##### Exercise materials #####

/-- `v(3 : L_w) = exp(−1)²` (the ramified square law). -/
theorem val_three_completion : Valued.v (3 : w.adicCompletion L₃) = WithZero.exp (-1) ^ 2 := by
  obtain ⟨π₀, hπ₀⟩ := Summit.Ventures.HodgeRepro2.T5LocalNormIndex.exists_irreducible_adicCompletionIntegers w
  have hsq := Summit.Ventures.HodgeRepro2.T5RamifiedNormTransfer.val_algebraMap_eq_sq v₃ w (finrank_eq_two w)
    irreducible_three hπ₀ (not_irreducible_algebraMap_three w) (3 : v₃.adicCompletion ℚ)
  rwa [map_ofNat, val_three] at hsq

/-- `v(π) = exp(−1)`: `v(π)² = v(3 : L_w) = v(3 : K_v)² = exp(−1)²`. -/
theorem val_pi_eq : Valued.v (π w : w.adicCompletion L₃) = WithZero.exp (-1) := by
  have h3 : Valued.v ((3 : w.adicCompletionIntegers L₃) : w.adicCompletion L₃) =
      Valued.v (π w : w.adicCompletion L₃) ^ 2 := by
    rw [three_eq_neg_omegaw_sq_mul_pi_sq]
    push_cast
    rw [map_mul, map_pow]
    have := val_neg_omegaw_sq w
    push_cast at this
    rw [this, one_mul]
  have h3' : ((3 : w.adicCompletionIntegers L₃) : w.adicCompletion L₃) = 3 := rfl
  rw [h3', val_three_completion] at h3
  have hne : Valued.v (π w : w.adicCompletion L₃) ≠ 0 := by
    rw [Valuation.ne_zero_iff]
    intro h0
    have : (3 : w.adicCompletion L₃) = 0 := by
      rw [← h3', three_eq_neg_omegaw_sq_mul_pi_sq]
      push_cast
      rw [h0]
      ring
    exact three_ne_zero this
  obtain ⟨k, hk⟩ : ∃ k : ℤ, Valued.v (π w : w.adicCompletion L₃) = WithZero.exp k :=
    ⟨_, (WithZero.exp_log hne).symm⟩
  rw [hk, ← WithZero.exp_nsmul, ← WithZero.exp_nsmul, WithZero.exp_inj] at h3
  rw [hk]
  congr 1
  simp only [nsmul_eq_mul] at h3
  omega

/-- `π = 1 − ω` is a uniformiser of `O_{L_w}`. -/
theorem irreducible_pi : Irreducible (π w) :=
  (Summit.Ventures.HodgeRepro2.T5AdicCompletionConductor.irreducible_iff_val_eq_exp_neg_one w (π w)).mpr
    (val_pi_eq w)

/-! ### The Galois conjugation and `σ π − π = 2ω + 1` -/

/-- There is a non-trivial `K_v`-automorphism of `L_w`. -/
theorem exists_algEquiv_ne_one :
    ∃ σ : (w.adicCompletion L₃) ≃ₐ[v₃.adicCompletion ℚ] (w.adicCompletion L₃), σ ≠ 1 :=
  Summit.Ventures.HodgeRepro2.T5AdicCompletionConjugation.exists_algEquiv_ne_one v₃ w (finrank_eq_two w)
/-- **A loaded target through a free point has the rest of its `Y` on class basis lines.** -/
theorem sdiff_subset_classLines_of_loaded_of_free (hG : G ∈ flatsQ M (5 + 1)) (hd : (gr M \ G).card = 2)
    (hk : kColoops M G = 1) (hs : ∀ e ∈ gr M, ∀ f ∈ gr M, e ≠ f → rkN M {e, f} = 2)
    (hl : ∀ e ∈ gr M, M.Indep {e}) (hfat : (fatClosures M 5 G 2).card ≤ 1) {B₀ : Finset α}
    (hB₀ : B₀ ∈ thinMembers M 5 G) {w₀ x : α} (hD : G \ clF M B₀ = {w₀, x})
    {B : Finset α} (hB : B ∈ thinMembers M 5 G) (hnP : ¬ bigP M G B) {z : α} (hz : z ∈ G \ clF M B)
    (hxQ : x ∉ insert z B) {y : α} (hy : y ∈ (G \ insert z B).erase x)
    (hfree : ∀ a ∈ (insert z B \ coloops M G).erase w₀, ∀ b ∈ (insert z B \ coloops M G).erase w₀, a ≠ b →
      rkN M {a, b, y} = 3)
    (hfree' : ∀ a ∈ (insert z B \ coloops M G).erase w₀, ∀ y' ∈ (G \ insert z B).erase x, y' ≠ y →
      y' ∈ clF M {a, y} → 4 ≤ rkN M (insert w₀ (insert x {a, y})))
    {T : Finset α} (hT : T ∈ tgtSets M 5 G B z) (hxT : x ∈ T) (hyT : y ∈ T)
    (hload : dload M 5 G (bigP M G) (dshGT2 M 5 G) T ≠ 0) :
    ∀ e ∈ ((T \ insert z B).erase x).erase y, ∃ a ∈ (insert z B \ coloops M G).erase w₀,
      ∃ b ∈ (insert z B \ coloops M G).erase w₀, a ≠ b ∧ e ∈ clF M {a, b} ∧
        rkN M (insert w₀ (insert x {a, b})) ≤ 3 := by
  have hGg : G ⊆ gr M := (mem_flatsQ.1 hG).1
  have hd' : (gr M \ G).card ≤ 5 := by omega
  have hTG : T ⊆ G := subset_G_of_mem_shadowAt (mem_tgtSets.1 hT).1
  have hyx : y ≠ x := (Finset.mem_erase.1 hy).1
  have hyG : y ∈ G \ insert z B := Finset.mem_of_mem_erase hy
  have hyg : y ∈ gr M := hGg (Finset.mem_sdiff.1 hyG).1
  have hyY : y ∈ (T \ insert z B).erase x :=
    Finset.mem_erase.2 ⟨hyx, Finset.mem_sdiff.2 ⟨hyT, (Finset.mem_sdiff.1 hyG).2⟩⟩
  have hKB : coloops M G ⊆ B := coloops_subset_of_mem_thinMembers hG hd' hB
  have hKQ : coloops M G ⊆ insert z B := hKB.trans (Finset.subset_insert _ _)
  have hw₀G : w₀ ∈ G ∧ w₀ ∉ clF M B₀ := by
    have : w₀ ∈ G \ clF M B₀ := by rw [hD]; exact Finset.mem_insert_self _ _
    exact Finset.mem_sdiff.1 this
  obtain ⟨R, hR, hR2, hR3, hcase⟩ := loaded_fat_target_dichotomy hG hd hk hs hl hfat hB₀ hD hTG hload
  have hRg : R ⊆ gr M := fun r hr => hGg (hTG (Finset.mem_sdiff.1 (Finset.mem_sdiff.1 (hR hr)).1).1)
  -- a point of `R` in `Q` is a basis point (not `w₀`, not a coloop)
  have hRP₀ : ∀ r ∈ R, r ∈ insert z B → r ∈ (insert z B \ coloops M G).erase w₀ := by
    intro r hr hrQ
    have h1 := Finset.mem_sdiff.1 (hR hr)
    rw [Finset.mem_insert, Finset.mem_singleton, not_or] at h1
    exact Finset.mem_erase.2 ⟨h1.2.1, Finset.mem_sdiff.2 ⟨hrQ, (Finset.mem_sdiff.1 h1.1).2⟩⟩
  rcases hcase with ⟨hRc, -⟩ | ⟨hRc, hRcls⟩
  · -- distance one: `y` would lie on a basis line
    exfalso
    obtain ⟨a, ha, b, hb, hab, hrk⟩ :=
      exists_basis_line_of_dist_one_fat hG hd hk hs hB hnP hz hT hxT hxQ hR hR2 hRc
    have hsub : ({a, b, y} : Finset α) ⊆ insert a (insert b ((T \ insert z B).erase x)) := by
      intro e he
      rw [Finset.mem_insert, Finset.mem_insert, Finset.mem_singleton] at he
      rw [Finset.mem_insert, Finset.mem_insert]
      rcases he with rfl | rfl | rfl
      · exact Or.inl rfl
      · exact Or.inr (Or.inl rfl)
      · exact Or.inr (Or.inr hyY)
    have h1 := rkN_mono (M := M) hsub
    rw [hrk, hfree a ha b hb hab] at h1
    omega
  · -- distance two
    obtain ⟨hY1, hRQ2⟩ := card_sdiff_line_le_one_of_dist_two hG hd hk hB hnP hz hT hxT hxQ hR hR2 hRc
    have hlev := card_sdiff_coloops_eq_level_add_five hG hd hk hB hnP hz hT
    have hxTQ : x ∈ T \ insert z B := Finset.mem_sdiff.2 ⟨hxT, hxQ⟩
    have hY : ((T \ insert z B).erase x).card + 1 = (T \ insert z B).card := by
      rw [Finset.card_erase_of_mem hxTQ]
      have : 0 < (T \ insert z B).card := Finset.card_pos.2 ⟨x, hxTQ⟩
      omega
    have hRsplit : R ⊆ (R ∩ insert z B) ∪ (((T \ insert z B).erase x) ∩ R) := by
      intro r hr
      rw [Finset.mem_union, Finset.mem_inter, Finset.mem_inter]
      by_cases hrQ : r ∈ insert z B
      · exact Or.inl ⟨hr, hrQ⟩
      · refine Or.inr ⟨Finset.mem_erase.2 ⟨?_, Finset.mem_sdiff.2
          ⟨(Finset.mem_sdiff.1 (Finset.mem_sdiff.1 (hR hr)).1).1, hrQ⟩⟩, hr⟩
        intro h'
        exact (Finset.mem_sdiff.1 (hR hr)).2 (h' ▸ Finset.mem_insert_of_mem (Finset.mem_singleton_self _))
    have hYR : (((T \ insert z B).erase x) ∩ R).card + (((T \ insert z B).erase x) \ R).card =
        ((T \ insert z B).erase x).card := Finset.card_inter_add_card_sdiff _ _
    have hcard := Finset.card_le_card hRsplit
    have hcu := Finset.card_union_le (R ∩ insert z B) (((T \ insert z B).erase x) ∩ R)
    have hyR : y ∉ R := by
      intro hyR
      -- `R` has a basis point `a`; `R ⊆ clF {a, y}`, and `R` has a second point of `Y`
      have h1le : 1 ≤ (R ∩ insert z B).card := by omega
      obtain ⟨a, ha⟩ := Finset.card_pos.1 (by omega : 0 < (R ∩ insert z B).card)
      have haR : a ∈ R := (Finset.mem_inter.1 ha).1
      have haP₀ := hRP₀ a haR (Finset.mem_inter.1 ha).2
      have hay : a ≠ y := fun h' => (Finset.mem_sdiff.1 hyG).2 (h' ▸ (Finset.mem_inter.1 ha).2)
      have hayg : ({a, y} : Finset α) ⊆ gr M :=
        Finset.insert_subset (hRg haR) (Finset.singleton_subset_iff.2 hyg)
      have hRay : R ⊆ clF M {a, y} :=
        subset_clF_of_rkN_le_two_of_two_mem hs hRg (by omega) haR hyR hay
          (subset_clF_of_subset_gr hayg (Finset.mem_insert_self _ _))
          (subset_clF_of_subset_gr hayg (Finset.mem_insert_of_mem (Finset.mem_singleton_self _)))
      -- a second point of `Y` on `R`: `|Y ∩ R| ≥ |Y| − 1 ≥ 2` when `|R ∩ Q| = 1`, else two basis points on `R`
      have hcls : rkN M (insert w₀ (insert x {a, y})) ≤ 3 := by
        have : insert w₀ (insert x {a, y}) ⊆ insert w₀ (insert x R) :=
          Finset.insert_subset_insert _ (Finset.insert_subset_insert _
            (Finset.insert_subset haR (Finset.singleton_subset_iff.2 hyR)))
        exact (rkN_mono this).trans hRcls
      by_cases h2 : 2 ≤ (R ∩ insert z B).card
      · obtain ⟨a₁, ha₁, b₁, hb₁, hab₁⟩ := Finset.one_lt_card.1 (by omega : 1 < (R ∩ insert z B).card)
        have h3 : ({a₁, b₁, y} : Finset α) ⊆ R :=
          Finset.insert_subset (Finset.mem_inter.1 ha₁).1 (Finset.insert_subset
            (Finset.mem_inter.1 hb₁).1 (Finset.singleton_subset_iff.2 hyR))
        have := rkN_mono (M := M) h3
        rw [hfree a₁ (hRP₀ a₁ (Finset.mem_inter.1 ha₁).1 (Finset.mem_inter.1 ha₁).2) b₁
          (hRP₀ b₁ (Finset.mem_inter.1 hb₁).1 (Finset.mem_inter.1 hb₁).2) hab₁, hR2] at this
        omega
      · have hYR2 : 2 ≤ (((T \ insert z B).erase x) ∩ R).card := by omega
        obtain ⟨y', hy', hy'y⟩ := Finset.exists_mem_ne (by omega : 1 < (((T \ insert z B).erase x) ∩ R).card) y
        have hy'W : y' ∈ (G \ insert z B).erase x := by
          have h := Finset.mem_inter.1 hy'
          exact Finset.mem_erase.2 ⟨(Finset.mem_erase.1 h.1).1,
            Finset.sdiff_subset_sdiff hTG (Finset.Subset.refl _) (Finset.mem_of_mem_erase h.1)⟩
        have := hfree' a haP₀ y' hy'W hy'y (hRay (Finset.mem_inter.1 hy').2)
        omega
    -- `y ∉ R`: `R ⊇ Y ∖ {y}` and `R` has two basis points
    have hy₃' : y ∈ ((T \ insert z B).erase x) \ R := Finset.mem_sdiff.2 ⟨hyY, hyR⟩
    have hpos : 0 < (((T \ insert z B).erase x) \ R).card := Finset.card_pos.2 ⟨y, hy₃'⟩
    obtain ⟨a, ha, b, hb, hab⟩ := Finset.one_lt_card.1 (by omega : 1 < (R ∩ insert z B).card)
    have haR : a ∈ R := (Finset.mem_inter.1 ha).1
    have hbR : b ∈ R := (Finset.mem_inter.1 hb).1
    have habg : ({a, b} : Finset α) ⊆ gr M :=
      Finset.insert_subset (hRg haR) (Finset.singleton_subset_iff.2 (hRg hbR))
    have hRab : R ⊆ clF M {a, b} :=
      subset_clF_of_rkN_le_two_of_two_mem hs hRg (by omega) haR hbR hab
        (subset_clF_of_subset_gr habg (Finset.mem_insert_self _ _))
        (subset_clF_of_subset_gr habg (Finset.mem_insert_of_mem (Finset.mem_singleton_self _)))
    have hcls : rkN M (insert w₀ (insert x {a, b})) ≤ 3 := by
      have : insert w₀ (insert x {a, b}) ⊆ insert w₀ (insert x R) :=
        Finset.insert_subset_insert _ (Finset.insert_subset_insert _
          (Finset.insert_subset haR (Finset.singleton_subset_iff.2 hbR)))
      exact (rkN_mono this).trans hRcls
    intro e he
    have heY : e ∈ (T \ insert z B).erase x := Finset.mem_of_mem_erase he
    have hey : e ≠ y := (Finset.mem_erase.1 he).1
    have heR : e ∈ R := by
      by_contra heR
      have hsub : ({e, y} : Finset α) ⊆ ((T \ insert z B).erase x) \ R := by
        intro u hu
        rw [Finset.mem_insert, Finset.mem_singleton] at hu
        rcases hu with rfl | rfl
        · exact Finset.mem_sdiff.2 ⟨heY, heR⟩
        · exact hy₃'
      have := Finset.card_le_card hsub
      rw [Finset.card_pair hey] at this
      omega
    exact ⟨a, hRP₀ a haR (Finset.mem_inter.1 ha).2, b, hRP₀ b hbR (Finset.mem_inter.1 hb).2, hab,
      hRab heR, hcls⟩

#####

Problem description: Beginning at the top of the data, extract each line through the line containing "theorem val_pi_eq : Valued.v" and return those lines exactly, with nothing added.

Written solution:
/-- `v(3 : L_w) = exp(−1)²` (the ramified square law). -/
theorem val_three_completion : Valued.v (3 : w.adicCompletion L₃) = WithZero.exp (-1) ^ 2 := by
  obtain ⟨π₀, hπ₀⟩ := Summit.Ventures.HodgeRepro2.T5LocalNormIndex.exists_irreducible_adicCompletionIntegers w
  have hsq := Summit.Ventures.HodgeRepro2.T5RamifiedNormTransfer.val_algebraMap_eq_sq v₃ w (finrank_eq_two w)
    irreducible_three hπ₀ (not_irreducible_algebraMap_three w) (3 : v₃.adicCompletion ℚ)
  rwa [map_ofNat, val_three] at hsq

/-- `v(π) = exp(−1)`: `v(π)² = v(3 : L_w) = v(3 : K_v)² = exp(−1)²`. -/
theorem val_pi_eq : Valued.v (π w : w.adicCompletion L₃) = WithZero.exp (-1) := by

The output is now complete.